__Exercise description__
Set down exactly the lines below between the line holding "actually reads), not" and the line holding "(125) p.36] -/", inclusive; no other line belongs in the answer.

__Input for this task__
* * *
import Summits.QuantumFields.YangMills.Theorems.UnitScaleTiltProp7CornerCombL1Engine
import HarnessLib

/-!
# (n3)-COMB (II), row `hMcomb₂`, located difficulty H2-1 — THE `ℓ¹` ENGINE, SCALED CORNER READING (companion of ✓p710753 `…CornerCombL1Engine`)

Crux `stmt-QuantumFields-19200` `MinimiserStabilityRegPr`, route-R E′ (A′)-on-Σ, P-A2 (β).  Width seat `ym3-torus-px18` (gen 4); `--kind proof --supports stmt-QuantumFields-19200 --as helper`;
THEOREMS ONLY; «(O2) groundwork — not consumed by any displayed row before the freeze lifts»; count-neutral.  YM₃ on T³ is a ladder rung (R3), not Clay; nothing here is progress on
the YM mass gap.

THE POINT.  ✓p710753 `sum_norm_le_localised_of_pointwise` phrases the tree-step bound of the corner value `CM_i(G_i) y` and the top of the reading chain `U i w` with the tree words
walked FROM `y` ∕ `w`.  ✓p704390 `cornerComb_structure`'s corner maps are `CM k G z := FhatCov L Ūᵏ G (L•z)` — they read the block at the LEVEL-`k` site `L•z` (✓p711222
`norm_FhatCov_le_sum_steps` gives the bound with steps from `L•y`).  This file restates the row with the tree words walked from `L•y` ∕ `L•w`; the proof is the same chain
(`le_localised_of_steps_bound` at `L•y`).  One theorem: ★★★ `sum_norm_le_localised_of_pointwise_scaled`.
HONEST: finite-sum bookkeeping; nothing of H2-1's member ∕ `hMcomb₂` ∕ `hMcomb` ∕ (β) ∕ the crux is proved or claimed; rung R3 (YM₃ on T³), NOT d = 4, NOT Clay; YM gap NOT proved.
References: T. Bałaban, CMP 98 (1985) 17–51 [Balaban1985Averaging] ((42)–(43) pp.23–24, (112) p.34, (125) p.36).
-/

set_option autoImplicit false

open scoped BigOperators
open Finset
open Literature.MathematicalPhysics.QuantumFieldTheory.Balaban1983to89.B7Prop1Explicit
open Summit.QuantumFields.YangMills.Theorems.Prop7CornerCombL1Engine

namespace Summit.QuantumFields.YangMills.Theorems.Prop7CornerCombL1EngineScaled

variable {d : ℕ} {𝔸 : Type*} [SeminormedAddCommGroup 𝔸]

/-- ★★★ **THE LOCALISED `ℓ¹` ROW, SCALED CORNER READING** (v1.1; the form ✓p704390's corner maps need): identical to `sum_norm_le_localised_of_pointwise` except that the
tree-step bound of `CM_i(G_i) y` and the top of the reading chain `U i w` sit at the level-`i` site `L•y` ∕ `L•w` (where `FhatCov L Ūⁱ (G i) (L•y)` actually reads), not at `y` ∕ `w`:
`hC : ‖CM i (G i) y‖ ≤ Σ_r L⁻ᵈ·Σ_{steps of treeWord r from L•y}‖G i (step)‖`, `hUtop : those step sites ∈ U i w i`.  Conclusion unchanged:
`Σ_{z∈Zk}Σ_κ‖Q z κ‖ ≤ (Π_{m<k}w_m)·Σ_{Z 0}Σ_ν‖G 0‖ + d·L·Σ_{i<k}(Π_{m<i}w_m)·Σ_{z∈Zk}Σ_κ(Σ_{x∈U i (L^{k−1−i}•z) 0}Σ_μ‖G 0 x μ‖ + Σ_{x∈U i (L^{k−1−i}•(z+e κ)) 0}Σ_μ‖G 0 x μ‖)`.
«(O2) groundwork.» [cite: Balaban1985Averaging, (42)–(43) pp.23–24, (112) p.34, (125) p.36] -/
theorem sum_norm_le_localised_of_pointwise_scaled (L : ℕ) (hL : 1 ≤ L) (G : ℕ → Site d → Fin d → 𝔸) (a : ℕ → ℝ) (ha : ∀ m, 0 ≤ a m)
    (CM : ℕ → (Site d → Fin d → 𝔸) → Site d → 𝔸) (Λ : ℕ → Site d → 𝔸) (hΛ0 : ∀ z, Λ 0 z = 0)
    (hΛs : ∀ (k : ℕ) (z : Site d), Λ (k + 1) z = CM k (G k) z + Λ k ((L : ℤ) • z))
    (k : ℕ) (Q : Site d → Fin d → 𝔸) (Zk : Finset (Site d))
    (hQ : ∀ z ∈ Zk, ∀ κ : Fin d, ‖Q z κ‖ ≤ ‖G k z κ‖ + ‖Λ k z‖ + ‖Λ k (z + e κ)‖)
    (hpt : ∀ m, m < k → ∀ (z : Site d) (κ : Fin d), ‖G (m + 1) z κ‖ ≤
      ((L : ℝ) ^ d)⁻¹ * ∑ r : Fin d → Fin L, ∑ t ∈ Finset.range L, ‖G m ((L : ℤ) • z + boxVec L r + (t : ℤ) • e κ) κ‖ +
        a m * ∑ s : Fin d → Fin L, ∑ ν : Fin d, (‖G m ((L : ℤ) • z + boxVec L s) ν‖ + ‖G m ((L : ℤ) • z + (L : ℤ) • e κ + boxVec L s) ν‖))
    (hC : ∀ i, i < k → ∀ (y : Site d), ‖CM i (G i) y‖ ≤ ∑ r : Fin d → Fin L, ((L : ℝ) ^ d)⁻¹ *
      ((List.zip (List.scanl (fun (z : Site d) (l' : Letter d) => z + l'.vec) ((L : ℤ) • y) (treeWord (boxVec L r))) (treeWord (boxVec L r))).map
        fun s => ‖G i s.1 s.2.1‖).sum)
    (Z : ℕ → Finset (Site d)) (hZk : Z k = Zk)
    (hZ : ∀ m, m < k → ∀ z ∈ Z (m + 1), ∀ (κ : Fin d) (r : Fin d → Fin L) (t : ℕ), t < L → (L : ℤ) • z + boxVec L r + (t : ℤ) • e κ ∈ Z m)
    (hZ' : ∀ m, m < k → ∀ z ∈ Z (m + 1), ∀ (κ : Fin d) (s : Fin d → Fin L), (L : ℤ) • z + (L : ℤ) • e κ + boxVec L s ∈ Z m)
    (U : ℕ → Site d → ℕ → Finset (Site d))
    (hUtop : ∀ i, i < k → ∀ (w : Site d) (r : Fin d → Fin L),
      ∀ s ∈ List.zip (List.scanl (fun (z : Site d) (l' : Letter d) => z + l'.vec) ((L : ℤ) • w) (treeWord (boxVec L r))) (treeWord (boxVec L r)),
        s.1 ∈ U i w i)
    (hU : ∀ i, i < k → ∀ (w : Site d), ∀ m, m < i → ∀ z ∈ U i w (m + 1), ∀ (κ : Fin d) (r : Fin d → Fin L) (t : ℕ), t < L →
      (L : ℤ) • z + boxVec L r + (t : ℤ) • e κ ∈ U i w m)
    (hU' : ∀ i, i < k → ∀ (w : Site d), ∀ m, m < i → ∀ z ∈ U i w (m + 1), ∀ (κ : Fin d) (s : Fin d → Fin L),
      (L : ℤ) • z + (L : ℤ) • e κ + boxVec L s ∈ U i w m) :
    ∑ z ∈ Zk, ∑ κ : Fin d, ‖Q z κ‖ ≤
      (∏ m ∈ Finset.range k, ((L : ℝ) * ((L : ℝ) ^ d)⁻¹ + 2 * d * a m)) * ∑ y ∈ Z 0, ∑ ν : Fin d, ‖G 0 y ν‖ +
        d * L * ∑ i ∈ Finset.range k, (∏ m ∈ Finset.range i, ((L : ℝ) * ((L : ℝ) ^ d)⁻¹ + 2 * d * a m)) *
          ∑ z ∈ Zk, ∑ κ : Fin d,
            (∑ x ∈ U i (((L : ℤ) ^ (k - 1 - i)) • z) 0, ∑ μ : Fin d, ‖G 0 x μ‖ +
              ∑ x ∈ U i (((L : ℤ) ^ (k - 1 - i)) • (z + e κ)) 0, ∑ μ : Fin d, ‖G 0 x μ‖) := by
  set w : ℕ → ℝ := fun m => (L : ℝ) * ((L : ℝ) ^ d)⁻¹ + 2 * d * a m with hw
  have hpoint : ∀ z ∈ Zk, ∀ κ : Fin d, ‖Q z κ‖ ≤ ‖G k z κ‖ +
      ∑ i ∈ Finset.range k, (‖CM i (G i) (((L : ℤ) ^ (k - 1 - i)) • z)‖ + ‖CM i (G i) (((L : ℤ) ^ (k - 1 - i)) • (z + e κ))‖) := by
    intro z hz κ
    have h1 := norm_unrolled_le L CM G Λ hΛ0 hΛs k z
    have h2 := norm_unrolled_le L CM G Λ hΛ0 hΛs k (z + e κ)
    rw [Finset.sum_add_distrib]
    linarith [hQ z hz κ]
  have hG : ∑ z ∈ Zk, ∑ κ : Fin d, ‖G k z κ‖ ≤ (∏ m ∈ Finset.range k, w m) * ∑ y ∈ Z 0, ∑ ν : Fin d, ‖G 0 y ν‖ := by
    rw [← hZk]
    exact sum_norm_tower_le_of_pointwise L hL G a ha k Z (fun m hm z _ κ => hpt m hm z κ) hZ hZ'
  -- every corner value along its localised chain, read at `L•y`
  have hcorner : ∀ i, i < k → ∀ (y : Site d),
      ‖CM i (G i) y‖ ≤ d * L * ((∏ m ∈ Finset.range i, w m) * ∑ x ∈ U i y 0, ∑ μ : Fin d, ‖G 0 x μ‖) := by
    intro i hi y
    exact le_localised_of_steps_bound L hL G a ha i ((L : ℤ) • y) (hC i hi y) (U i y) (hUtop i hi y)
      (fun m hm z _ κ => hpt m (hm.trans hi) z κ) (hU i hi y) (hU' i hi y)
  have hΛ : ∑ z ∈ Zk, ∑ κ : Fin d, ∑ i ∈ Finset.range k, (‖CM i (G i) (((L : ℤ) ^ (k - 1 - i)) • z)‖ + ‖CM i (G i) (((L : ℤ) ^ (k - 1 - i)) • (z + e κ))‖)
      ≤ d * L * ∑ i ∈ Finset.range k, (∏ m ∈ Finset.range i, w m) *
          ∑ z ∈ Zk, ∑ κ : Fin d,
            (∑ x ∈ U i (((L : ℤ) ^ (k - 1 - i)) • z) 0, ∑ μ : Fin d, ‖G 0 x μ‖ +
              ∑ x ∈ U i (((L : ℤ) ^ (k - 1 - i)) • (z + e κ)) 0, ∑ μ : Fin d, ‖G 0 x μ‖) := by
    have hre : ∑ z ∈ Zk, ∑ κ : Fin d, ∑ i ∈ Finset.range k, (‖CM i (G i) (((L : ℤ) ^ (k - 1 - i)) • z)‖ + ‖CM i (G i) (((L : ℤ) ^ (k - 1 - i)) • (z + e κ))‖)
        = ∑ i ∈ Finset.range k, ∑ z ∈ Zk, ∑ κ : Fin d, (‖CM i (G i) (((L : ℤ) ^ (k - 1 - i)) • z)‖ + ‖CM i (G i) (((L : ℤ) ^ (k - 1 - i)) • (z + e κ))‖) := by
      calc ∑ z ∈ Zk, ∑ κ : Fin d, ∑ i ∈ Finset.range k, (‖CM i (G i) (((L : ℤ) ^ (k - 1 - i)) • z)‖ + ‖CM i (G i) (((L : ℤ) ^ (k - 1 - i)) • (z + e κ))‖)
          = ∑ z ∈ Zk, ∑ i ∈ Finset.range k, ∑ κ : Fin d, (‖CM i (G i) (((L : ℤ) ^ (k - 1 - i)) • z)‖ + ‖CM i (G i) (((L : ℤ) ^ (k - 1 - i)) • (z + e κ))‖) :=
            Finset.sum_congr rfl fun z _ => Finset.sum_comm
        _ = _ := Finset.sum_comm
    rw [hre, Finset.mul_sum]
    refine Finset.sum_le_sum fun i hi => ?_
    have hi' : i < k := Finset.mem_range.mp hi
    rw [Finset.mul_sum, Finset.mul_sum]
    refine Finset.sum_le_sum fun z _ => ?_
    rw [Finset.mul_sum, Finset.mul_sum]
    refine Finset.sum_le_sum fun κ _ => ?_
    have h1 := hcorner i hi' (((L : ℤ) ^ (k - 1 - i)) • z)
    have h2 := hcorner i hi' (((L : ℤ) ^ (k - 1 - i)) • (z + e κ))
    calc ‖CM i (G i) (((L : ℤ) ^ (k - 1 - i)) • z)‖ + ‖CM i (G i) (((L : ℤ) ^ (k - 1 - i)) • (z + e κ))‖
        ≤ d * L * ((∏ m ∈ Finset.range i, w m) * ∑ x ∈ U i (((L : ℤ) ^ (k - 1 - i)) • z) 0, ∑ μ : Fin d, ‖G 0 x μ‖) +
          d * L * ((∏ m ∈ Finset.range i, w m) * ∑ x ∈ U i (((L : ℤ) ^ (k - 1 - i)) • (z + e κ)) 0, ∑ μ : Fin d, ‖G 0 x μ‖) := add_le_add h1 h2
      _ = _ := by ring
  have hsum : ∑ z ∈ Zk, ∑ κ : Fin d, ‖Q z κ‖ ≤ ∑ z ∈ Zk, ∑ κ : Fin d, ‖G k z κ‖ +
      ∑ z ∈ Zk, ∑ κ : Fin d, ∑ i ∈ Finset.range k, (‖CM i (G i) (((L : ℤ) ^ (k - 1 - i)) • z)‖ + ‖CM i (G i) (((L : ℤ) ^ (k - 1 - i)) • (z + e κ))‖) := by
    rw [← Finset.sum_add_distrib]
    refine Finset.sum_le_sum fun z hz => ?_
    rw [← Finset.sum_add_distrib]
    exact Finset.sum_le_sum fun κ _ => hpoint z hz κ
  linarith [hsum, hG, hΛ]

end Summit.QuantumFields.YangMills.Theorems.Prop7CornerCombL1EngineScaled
* * *
__Solution__
tree-step bound of `CM_i(G_i) y` and the top of the reading chain `U i w` sit at the level-`i` site `L•y` ∕ `L•w` (where `FhatCov L Ūⁱ (G i) (L•y)` actually reads), not at `y` ∕ `w`:
`hC : ‖CM i (G i) y‖ ≤ Σ_r L⁻ᵈ·Σ_{steps of treeWord r from L•y}‖G i (step)‖`, `hUtop : those step sites ∈ U i w i`.  Conclusion unchanged:
`Σ_{z∈Zk}Σ_κ‖Q z κ‖ ≤ (Π_{m<k}w_m)·Σ_{Z 0}Σ_ν‖G 0‖ + d·L·Σ_{i<k}(Π_{m<i}w_m)·Σ_{z∈Zk}Σ_κ(Σ_{x∈U i (L^{k−1−i}•z) 0}Σ_μ‖G 0 x μ‖ + Σ_{x∈U i (L^{k−1−i}•(z+e κ)) 0}Σ_μ‖G 0 x μ‖)`.
«(O2) groundwork.» [cite: Balaban1985Averaging, (42)–(43) pp.23–24, (112) p.34, (125) p.36] -/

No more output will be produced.